Robert’s talk traced Hume’s interest in birds from days when it was just sport for hunting and eating, to the mid 1860s when he started having birds stuffed and labelled, and started making notes on observation. (Hume apparently had trained an Indian in taxidermy and he remained and worked with him for 12 years.) When he was in his 50s, with his interest in theosophy, Hume turned vegetarian and decided to stop killing and collecting birds. Hume has 13 species and sub-species names in his honour.

Way back in 1869, he published his first book “My Scrap Book -- Indian Oology and Ornithology” (oology is the study and collection of bird eggs). In that he started calling for people to send him new bird specimens they had found, new features or observations they had made -- in effect the beginnings of bird study and setting up of a network of ornithologists in India! By 1881, he had built up a network of over 160 contributors from all over the Indian Empire -- he’s seen as a man ahead of his time. He had concerns about conservation, says Robert, and even tried to introduce gaming laws later in his life.

Somewhere in 1871/72 Hume moved to Shimla and set up his own natural history museum at Rothney Castle, appointed a full-time curator, and founded the journal “Stray Feathers”.

“Over a period of 15 years he spent around 20,000 pounds to put together an ornithology museum and library -- the largest ever in the world for Asiatic birds,” observes Robert.

In 1885 nearly 20,000 specimens were destroyed in rains and landslides that hit the region. He finally left his job in the British service after being demoted for challenging his masters about how economic development should proceed in India.

Young people do visit museums

In a quick tete-a-tete post his talk, Robert Prys-Jones talks about museums and conservation

How much of Hume's collection is on display currently at the NHM?

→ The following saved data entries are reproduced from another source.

/-- **The unfolding identity forces `∫ ψ = 0` when `Σ_γ ψ (γ x) = 0`** ([DE] p0232 l. 7 –
p0233 l. 5): for a left-invariant `μ` finite on compacts, `φ` a partition of unity along `Γ`
(`Σ_γ φ (γ x) = 1`) and `ψ` continuous with compact support and `Σ_γ ψ (γ x) = 0` everywhere,
`∫ ψ dμ = Σ_γ ∫ φ (γ x) ψ (x) dμ = Σ_γ ∫ φ (y) ψ (γ⁻¹ y) dμ = ∫ φ (y) Σ_γ ψ (γ⁻¹ y) dμ = 0`. -/
theorem integral_eq_zero_of_periodize_eq_zero [ProperlyDiscontinuousSMul Γ G] (μ : Measure G)
    [μ.IsMulLeftInvariant] [IsFiniteMeasureOnCompacts μ] {φ : G → ℝ} (hφc : Continuous φ)
    (hφs : HasCompactSupport φ) (hφ1 : ∀ x, periodize Γ φ x = 1) {ψ : G → ℝ}
    (hψc : Continuous ψ) (hψs : HasCompactSupport ψ) (hψ0 : ∀ x, periodize Γ ψ x = 0) :
    ∫ x, ψ x ∂μ = 0 := by
  set F : Finset Γ := (finite_setOf_mul_mem_support hφs hψs).toFinset with hFdef
  have hmemF : ∀ γ : Γ, ∀ x ∈ tsupport ψ, φ ((γ : G) * x) ≠ 0 → γ ∈ F := fun γ x hx h =>
    (finite_setOf_mul_mem_support hφs hψs).mem_toFinset.2 ⟨x, hx, h⟩
  -- Step 1: `ψ x = Σ_{γ ∈ F} φ (γ x) ψ x`
  have h1 : ∀ x, ψ x = ∑ γ ∈ F, φ ((γ : G) * x) * ψ x := fun x => by
    by_cases hx : ψ x = 0
    · simp [hx]
    · rw [← Finset.sum_mul, ← periodize_eq_sum (fun γ hγ => hmemF γ x (subset_tsupport ψ hx) hγ),
        hφ1, one_mul]
  -- integrability of the pieces
  have hint : ∀ γ : Γ, Integrable (fun x => φ ((γ : G) * x) * ψ x) μ := fun γ =>
    ((hφc.comp (continuous_const_mul _)).mul hψc).integrable_of_hasCompactSupport
      (hψs.mul_left)
  have hint' : ∀ γ : Γ, Integrable (fun y => φ y * ψ ((γ : G)⁻¹ * y)) μ := fun γ =>
    (hφc.mul (hψc.comp (continuous_const_mul _))).integrable_of_hasCompactSupport hφs.mul_right
  -- Step 2–3: unfold and substitute `y = γ x` (left invariance)
  have h3 : ∀ γ : Γ, ∫ x, φ ((γ : G) * x) * ψ x ∂μ = ∫ y, φ y * ψ ((γ : G)⁻¹ * y) ∂μ := fun γ => by
    rw [← integral_mul_left_eq_self (fun y => φ y * ψ ((γ : G)⁻¹ * y)) (γ : G)]
    simp only [inv_mul_cancel_left]
  calc ∫ x, ψ x ∂μ = ∫ x, ∑ γ ∈ F, φ ((γ : G) * x) * ψ x ∂μ := by simp_rw [← h1]
    _ = ∑ γ ∈ F, ∫ x, φ ((γ : G) * x) * ψ x ∂μ := integral_finsetSum F fun γ _ => hint γ
    _ = ∑ γ ∈ F, ∫ y, φ y * ψ ((γ : G)⁻¹ * y) ∂μ := Finset.sum_congr rfl fun γ _ => h3 γ
    _ = ∫ y, ∑ γ ∈ F, φ y * ψ ((γ : G)⁻¹ * y) ∂μ := (integral_finsetSum F fun γ _ => hint' γ).symm
    _ = ∫ y, (0 : ℝ) ∂μ := by
      refine integral_congr_ae (Eventually.of_forall fun y => ?_)
      show ∑ γ ∈ F, φ y * ψ ((γ : G)⁻¹ * y) = 0
      rw [← Finset.mul_sum]
      by_cases hy : φ y = 0
      · simp [hy]
      · -- Step 5: `Σ_{γ ∈ F} ψ (γ⁻¹ y) = periodize Γ ψ y = 0`
        have : ∑ γ ∈ F, ψ ((γ : G)⁻¹ * y) = periodize Γ ψ y := by
          rw [periodize_eq_sum (F := F.map (Equiv.inv Γ).toEmbedding)]
          · refine Finset.sum_equiv (Equiv.inv Γ) (fun γ => ?_) fun γ _ => ?_
            · rw [Finset.mem_map_equiv]
              simp
            · simp
          · intro γ hγ
            rw [Finset.mem_map_equiv]
            refine hmemF _ _ (subset_tsupport ψ hγ) ?_
            simpa [mul_assoc] using hy
        rw [this, hψ0, mul_zero]
    _ = 0 := integral_zero _ _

Hume's collection is the largest bird collection. But it's not on display. It's in the research collection of the museum. It's available by appointment to serious researchers for research and publication. There are over a million specimens held by the Museum and only about three or four thousand are on display. A few of Hume's specimens may be there among them; I'm not too sure.

What is the quality of Hume's collection in terms of taxidermy?

His collection tends, on average, to be well prepared. But you must remember that he received collections from other people as well. But most of the people from whom he received collections seem to have been competent in preparation.

What is the place of museums in our modern lives? When we believe most youngsters are disinterested...

I have spent 25 years in charge of the world's most heavily used bird collection. Each year we get in the order of 500 serious research visitors present for 1000 visitor days per year -- a good proportion of these are relatively young people. In Britain there is a huge amateur ornithological community, many of whom are extremely knowledgeable and enthusiastic. In order to verify observations made in field or to provide write up papers on identification of species, they need to use the collection.

There is a school of thought that believes in resurrecting extinct species using cloning. Your comments...

I have very little to say becauseI'm not a molecular biologist. I'm well aware that great advances have been made in molecular biology. But I have serious doubt that the resurrection of species will, at least in my lifetime or much after, be a serious proposition. And it should never be used as an excuse to say it doesn't matter if a species should go extinct. It matters desperately and they should be preserved at all costs.